Увы, каждая медаль имеет две стороны: рыбий бог отомстил мне. За всю жизнь мне не удалось поймать больше ни одной рыбешки, даже захудалого пескаря. Впервые проказы рыбьего бога я почувствовал в Виннице. Я гостил у дяди Антона; к тому времени он переехал в Винницу, работал на ТЭЦ и жил в доме на берегу Буга. Его приемный сын Виктор сидел с удочкой и непрерывно выдергивал мелких рыбешек, тьма которых клубилась возле теплых стоков электростанции. Я взял у него удочку, наживил червячка и опустил снаряд в гущу стаи. Ничего не происходило, поплавок стоял как вкопанный. Виктор заинтересовался этим безобразием, решил, что это влияние запаха табака на моих руках. Он самолично сменил червяка на крючке, – все осталось по-прежнему.
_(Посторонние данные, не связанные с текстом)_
import Literature.AlgebraicGeometry.HodgeTheory.FermatHodgeCharactersPrimePow
import HarnessLib

/-!
# S7: every Hodge multiset of prime-power level `pᵏ` is reachable from the printed supply at its own level

Crux `HodgeFermatVarieties` (stmt-HodgeConjecture-1334), line `cancel-by-any-claim-lattice`, stub S7
`stub_reachPrimePow`. PROVED:

    stub_reachPrimePow : p.Prime → 0 < k → s ≠ 0 → IsHodgeMultiset s → Reach[p ^ k, s]

This is the tree's PROVED Aoki 1987 Thm 1-2, `FermatCharacter.IsHodgeMultiset.exists_std_decomposition`
(file `Literature/AlgebraicGeometry/HodgeTheory/FermatHodgeCharactersPrimePow`):
`s + (Q + (-Q)) = Σ_{a ∈ I} σ_{p,a} + (Q' + (-Q'))` with Aoki's side condition `2 < d/(⟨a⟩, d)`
(`d = pᵏ/p`) on every `a ∈ I` and `Q`, `Q'` zero-free, re-spelled in the line's vocabulary:

* `N :=` the pairs `{a, -a}`, `a ∈ Q` (first component of `Supply[pᵏ]`; `ΣN = Q + (-Q)` is
  `FermatCharacter.sum_map_pair`);
* `P :=` the standard multisets `σ_{p,a}`, `a ∈ I`, and the pairs `{a, -a}`, `a ∈ Q'`. For `p` odd,
  `σ_{p,a}` is VERBATIM the fourth component of `Supply[pᵏ]` (the `if p = 2` summand is `0`); for
  `p = 2`, `σ_{2,a} = (a, a + d, -2a, d)` is a Hodge multiset (`FermatCharacter.isHodgeMultiset_std`
  with `FermatCharacter.p_mul_ne_zero_of_two_lt`) with four elements, hence in the second component.

References: [Aoki1987] N. Aoki, Some new algebraic cycles on Fermat varieties, J. Math. Soc. Japan 39
(1987) 385–396, §1 p. 387 and Thm 1-2.
-/

set_option linter.dupNamespace false

noncomputable section

open Finset
open Literature.AlgebraicGeometry.HodgeTheory Literature.AlgebraicGeometry.HodgeTheory.FermatCharacter

namespace Summit.HodgeConjecture.HodgeConjecture.Theorems.CancelByAnyClaimLattice.ReachPrimePow

/-- `Supply[M]` — the printed supply of level `M` (local notation of the line, verbatim). -/
local notation3 (prettyPrint := false) "Supply[" M "]" =>
  ({s : Multiset (ZMod M) | ∃ a : ZMod M, a ≠ 0 ∧ s = ({a, -a} : Multiset (ZMod M))} ∪
    {s : Multiset (ZMod M) | IsHodgeMultiset s ∧ Multiset.card s = 4} ∪
    {s : Multiset (ZMod M) | IsHodgeMultiset s ∧ IsSemiDecomposable s} ∪
    {s : Multiset (ZMod M) | ∃ (p : ℕ) (a : ZMod M), p.Prime ∧ p ≠ 2 ∧ p ∣ M ∧
        2 < (M / p) / Nat.gcd (ZMod.val a) (M / p) ∧
        s = Multiset.map (fun j : ℕ => a + (j : ZMod M) * ((M / p : ℕ) : ZMod M)) (Multiset.range p) +
              {-((p : ZMod M) * a)}} : Set (Multiset (ZMod M)))

/-- `Reach[M, s]` (local notation of the line, verbatim). -/
local notation3 (prettyPrint := false) "Reach[" M ", " s "]" =>
  ∃ P N : Multiset (Multiset (ZMod M)),
    (∀ u ∈ P, u ∈ Supply[M]) ∧ (∀ u ∈ N, u ∈ Supply[M]) ∧ s + Multiset.sum N = Multiset.sum P

/-- `LevelRaise[k, m, s]` (local notation of the line, verbatim). -/
local notation3 (prettyPrint := false) "LevelRaise[" k ", " m ", " s "]" =>
  Multiset.map (fun a : ZMod m => ((k * ZMod.val a : ℕ) : ZMod (k * m))) s

/-- `StableReach[m, s]` (local notation of the line, verbatim). -/
local notation3 (prettyPrint := false) "StableReach[" m ", " s "]" => ∃ k : ℕ, 0 < k ∧ Reach[k * m, LevelRaise[k, m, s]]

variable {p k : ℕ}

/-- A pair `{a, -a}` with `a ≠ 0` lies in the printed supply (first component: linear subspaces,
Aoki Thm 1-1). [cite: Aoki1987, §1 p. 386 (definition of 𝔇ⁿₘ)] -/
theorem pair_mem_supply {M : ℕ} {a : ZMod M} (ha : a ≠ 0) :
    ({a, -a} : Multiset (ZMod M)) ∈ Supply[M] :=
  Or.inl (Or.inl (Or.inl ⟨a, ha, rfl⟩))

/-- Aoki's standard multiset `σ_{p,a} = {a, a+d, …, a+(p-1)d} + {-pa} (+ {d} if p = 2)` of level `pᵏ`
(`d = pᵏ/p`), under the side condition `2 < d/(⟨a⟩, d)`, lies in the printed supply: for `p` odd it is
VERBATIM the fourth component (witnesses `p`, `a`; `p ∣ pᵏ`); for `p = 2` it is a Hodge multiset
(`isHodgeMultiset_std`, the side condition giving `p a ≠ 0` by `p_mul_ne_zero_of_two_lt`) with
`2 + 1 + 1 = 4` elements, hence in the second component. [cite: Aoki1987, §1 p. 387] -/
theorem std_mem_supply (hp : p.Prime) (hk : 0 < k) {a : ZMod (p ^ k)}
    (ha : 2 < (p ^ k / p) / Nat.gcd a.val (p ^ k / p)) :
    ((Multiset.range p).map (fun i : ℕ ↦ a + (i : ZMod (p ^ k)) * ((p ^ k / p : ℕ) : ZMod (p ^ k)))
        + {-((p : ZMod (p ^ k)) * a)}
        + (if p = 2 then {((p ^ k / p : ℕ) : ZMod (p ^ k))} else 0)) ∈ Supply[p ^ k] := by
  by_cases hp2 : p = 2
  · refine Or.inl (Or.inl (Or.inr ⟨isHodgeMultiset_std hp hk (p_mul_ne_zero_of_two_lt hp hk ha), ?_⟩))
    rw [if_pos hp2]
    simp only [Multiset.card_add, Multiset.card_map, Multiset.card_range, Multiset.card_singleton]
    omega
  · refine Or.inr ⟨p, a, hp, hp2, dvd_pow_self p hk.ne', ha, ?_⟩
    rw [if_neg hp2, add_zero]

/-- **S7 `stub_reachPrimePow` — every non-empty Hodge multiset of prime-power level `pᵏ` (`k ≥ 1`) is
ℤ-reachable from the printed supply AT ITS OWN LEVEL.** Aoki 1987 Thm 1-2 in the tree
(`IsHodgeMultiset.exists_std_decomposition`: `s + (Q + (-Q)) = Σ_{a ∈ I} σ_{p,a} + (Q' + (-Q'))`,
`Q`, `Q'` zero-free, Aoki's side condition on every `a ∈ I`) re-spelled: `N :=` the pairs of `Q`,
`P :=` the standard multisets of `I` (`std_mem_supply`) and the pairs of `Q'`; `ΣN = Q + (-Q)` and
`Σ(pairs of Q') = Q' + (-Q')` by `sum_map_pair`. (The hypothesis `s ≠ 0` is not used.)
[cite: Aoki1987, Thm. 1-2 (p. 387)] -/
theorem stub_reachPrimePow :
    ∀ (p k : ℕ), p.Prime → 0 < k →
      ∀ s : Multiset (ZMod (p ^ k)), s ≠ 0 → IsHodgeMultiset s → Reach[p ^ k, s] := by
  intro p k hp hk s _ hs
  obtain ⟨I, Q, Q', hI, hQ, hQ', heq⟩ := hs.exists_std_decomposition hp hk
  refine ⟨(I.map fun a ↦
            (Multiset.range p).map (fun i : ℕ ↦ a + (i : ZMod (p ^ k)) * ((p ^ k / p : ℕ) : ZMod (p ^ k)))
              + {-((p : ZMod (p ^ k)) * a)}
              + (if p = 2 then {((p ^ k / p : ℕ) : ZMod (p ^ k))} else 0))
            + Q'.map (fun a ↦ ({a, -a} : Multiset (ZMod (p ^ k)))),
          Q.map (fun a ↦ ({a, -a} : Multiset (ZMod (p ^ k)))), ?_, ?_, ?_⟩
  · intro u hu
    rcases Multiset.mem_add.mp hu with hu | hu
    · obtain ⟨a, ha, rfl⟩ := Multiset.mem_map.mp hu
      exact std_mem_supply hp hk (hI a ha)
    · obtain ⟨a, ha, rfl⟩ := Multiset.mem_map.mp hu
      exact pair_mem_supply (hQ' a ha)
  · intro u hu
    obtain ⟨a, ha, rfl⟩ := Multiset.mem_map.mp hu
    exact pair_mem_supply (hQ a ha)
  · rw [Multiset.sum_add, sum_map_pair, sum_map_pair]
    exact heq

end Summit.HodgeConjecture.HodgeConjecture.Theorems.CancelByAnyClaimLattice.ReachPrimePow

end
Виктор взял удочку в свои руки, немедленно начался прямо-таки бешеный клев. Когда удочка переходила в мои руки, – все сразу прекращалось: ни одной рыбки я не смог выудить.
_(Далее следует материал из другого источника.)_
import Summits.KontsevichZagierPeriods.KontsevichZagierPeriods.Theses.HurwitzMicroSectors

/-!
# Strategist gen 3 — crux `NormalFormPrinciple` (stmt-KontsevichZagierPeriods-3869)
# First-lemma signatures for the crux idea `product-island-vz` (lens: transfer)

A dimension-two LAYER of the leaf `stub_boxRigidity` whose rigidity input is a PUBLISHED theorem at a
non-special point: for an integer `q ≥ 9`, Viola–Zudilin 2018 (J. reine angew. Math. 736) prove that
`1, Li₁(1/q), Li₂(1/q), Li₂(1/(1−q))` are `ℚ`-linearly independent; by Landen's identity
`Li₂(1/(1−q)) = −Li₂(1/q) − ½·log²(1 − 1/q)` this is the independence of `1, ℓ, Li₂(1/q), ℓ²` with
`ℓ = log(q/(q−1)) = Li₁(1/q)`. The "product island" at height `q` is the subgroup of `KZ.FormalRep`
generated by the box-rational representations on `(0,1)²` with integrands (rational multiples of)
  `1`, `1/(q−x)`, `1/(q−y)`, `1/(q−xy)`, `1/((q−x)(q−y))`, `1/((q−x)(q−xy))`, `1/((q−y)(q−xy))`,
  `1/((q−x)(q−y)(q−xy))`,
whose values are `1, ℓ, ℓ, Li₂(1/q), ℓ², (Li₂(1/q) + ℓ²/2)/q, idem, Li₂(1/q)/(q(q−1))` (series
computation, checked to 1e-49 for q = 2,3,5,9,10,12: folder compute/product_island_check.py). The two
transcendence-FREE instances below generate (over ℚ) all value relations among the eight generators;
the kernel capstone is Conjecture 1 on the island ⟸ VZ(q). Sibling already in the tree: the LINEAR
Padé islands `HermiteRigidity.PadeBoxIslands` (item 15909, proved: integrands `xᵃ/(N − x₁⋯x_w)^m`,
values `1, Li₁(1/N), …, Li_w(1/N)`); the delta here is the PRODUCT period `ℓ²` and the mixed atoms,
i.e. the first island whose value space is a non-linear polynomial algebra in polylogarithms, with the
threshold `q ≥ 9` (VZ) instead of Hata's `q ≥ 12`.
-/

namespace Summit.KontsevichZagierPeriods.KontsevichZagierPeriods.Theses.HurwitzMicroSectors.StrategistGen3

open Literature.NumberTheory.Transcendental

/-- The open unit box in dimension `n`. -/
def box (n : ℕ) : Set (Fin n → ℝ) := {x | ∀ i, x i ∈ Set.Ioo (0:ℝ) 1}

/-- **MixedAtomSplit** (transcendence-free, every integer `q ≥ 2`):
`2q·∫∫ dxdy/((q−x)(q−xy)) = 2·Li₂(1/q) + log²(q/(q−1)) = 2·∫∫dxdy/(q−xy) + ∫∫dxdy/((q−x)(q−y))`, i.e.
`[(0,1)², 2q/((q−x)(q−xy))] ∼ [(0,1)², 2/(q−xy) + 1/((q−x)(q−y))]`. -/
def MixedAtomSplit : Prop :=
  ∀ (q : ℕ), 2 ≤ q → ∀ (r r' : KZ.IntegralRep 2), r.domain = box 2 →
    Set.EqOn r.integrand (fun x => 2 * (q : ℝ) / (((q : ℝ) - x 0) * ((q : ℝ) - x 0 * x 1))) (box 2) →
    r'.domain = box 2 →
    Set.EqOn r'.integrand
      (fun x => 2 / ((q : ℝ) - x 0 * x 1) + 1 / (((q : ℝ) - x 0) * ((q : ℝ) - x 1))) (box 2) →
    KZ.Equivalent r r'

/-- **TriplePoleLanden** (transcendence-free, every integer `q ≥ 2`; the value identity is Landen's
functional equation at `z = 1/q` after one Fubini step):
`q(q−1)·∫∫ dxdy/((q−x)(q−y)(q−xy)) = Li₂(1/q) = ∫∫ dxdy/(q−xy)`, i.e.
`[(0,1)², q(q−1)/((q−x)(q−y)(q−xy))] ∼ [(0,1)², 1/(q−xy)]`. -/
def TriplePoleLanden : Prop :=
  ∀ (q : ℕ), 2 ≤ q → ∀ (r r' : KZ.IntegralRep 2), r.domain = box 2 →
    Set.EqOn r.integrand
      (fun x => (q : ℝ) * ((q : ℝ) - 1) / (((q : ℝ) - x 0) * ((q : ℝ) - x 1) * ((q : ℝ) - x 0 * x 1)))
      (box 2) →
    r'.domain = box 2 → Set.EqOn r'.integrand (fun x => 1 / ((q : ℝ) - x 0 * x 1)) (box 2) →
    KZ.Equivalent r r'

/-- The eight atoms of the product island at height `q` (as functions on `ℝ²`). -/
noncomputable def atom (q : ℕ) : Fin 8 → ((Fin 2 → ℝ) → ℝ) :=
  ![fun _ => 1,
    fun x => 1 / ((q : ℝ) - x 0),
    fun x => 1 / ((q : ℝ) - x 1),
    fun x => 1 / ((q : ℝ) - x 0 * x 1),
    fun x => 1 / (((q : ℝ) - x 0) * ((q : ℝ) - x 1)),
    fun x => 1 / (((q : ℝ) - x 0) * ((q : ℝ) - x 0 * x 1)),
    fun x => 1 / (((q : ℝ) - x 1) * ((q : ℝ) - x 0 * x 1)),
    fun x => 1 / (((q : ℝ) - x 0) * ((q : ℝ) - x 1) * ((q : ℝ) - x 0 * x 1))]

/-- Generators of the product island: box representations on `(0,1)²` whose integrand is a rational
multiple of an atom. -/
def islandGens (q : ℕ) : Set KZ.FormalRep :=
  {y | ∃ (c : ℚ) (k : Fin 8) (N : KZ.IntegralRep 2), N.domain = box 2 ∧
      Set.EqOn N.integrand (fun x => (c : ℝ) * atom q k x) (box 2) ∧ y = KZ.of N}

/-- The Viola–Zudilin rigidity input at height `q`, in Landen-normalised form:
`1, ℓ, Li₂(1/q), ℓ²` are `ℚ`-linearly independent, `ℓ = log(q/(q−1))`, `Li₂(1/q) = Σ_{n≥1} q⁻ⁿ/n²`.
A THEOREM for every integer `q ≥ 9` (Viola–Zudilin 2018, with `Li₂(1/(1−q))` in place of `ℓ²`;
equivalent by Landen). -/
noncomputable def VZ (q : ℕ) : Prop :=
  LinearIndependent ℚ
    ![(1 : ℝ), Real.log ((q : ℝ) / ((q : ℝ) - 1)),
      ∑' n : ℕ, 1 / (((n : ℝ) + 1) ^ 2 * (q : ℝ) ^ (n + 1)),
      Real.log ((q : ℝ) / ((q : ℝ) - 1)) ^ 2]

/-- **ProductIslandKernel** (the capstone): Conjecture 1 in kernel form on the product island at
height `q`, conditional on the inlined rigidity `VZ q` (a theorem for `q ≥ 9`): every `ℤ`-combination of
island generators with value `0` is a KZ relation. Ingredients: `MixedAtomSplit`, `TriplePoleLanden`,
the swap `x ↔ y` (one linear move), the values of the four normal forms, `VZ q`, integer division
(`MzvKernelInKZ.Negative.mem_relations_of_nsmul_mem`). -/
def ProductIslandKernel : Prop :=
  ∀ (q : ℕ), 2 ≤ q → VZ q → ∀ x ∈ AddSubgroup.closure (islandGens q), KZ.eval x = 0 → x ∈ KZ.relations

/-- The leaf's exact shape on the island (corollary of the kernel form). -/
def ProductIslandRigidity : Prop :=
  ∀ (q : ℕ), 2 ≤ q → VZ q → ∀ (r r' : KZ.IntegralRep 2),
    KZ.of r ∈ AddSubgroup.closure (islandGens q) → KZ.of r' ∈ AddSubgroup.closure (islandGens q) →
    r.value = r'.value → KZ.Equivalent r r'

/-- Sanity: the corollary follows from the kernel form by soundness-free algebra
(`of r − of r'` lies in the closure and has `eval = value r − value r' = 0`). -/
theorem productIslandRigidity_of_kernel (h : ProductIslandKernel) : ProductIslandRigidity := by
  intro q hq hVZ r r' hr hr' hv
  have hmem : KZ.of r - KZ.of r' ∈ AddSubgroup.closure (islandGens q) :=
    AddSubgroup.sub_mem _ hr hr'
  have heval : KZ.eval (KZ.of r - KZ.of r') = 0 := by
    simp [KZ.eval, KZ.of, hv]
  exact h q hq hVZ _ hmem heval

end Summit.KontsevichZagierPeriods.KontsevichZagierPeriods.Theses.HurwitzMicroSectors.StrategistGen3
Я был свидетелем нескольких небывалых рыбалок мастеров в Латвии и на Новой Земле; возможно, мне удастся рассказать о них. Но на мои собственные крючки ни одна рыбка не попалась. С годами я понял, что это просто месть рыбьего бога за незаконный лов карпов в колхозном пруду. Еще я понял, что раки этому богу не подчиняются: добыча раков у меня всегда проходила успешно. Хорошо также, что рыбный приговор не распространяется на потомков: Сережа – умелый и удачливый рыбак.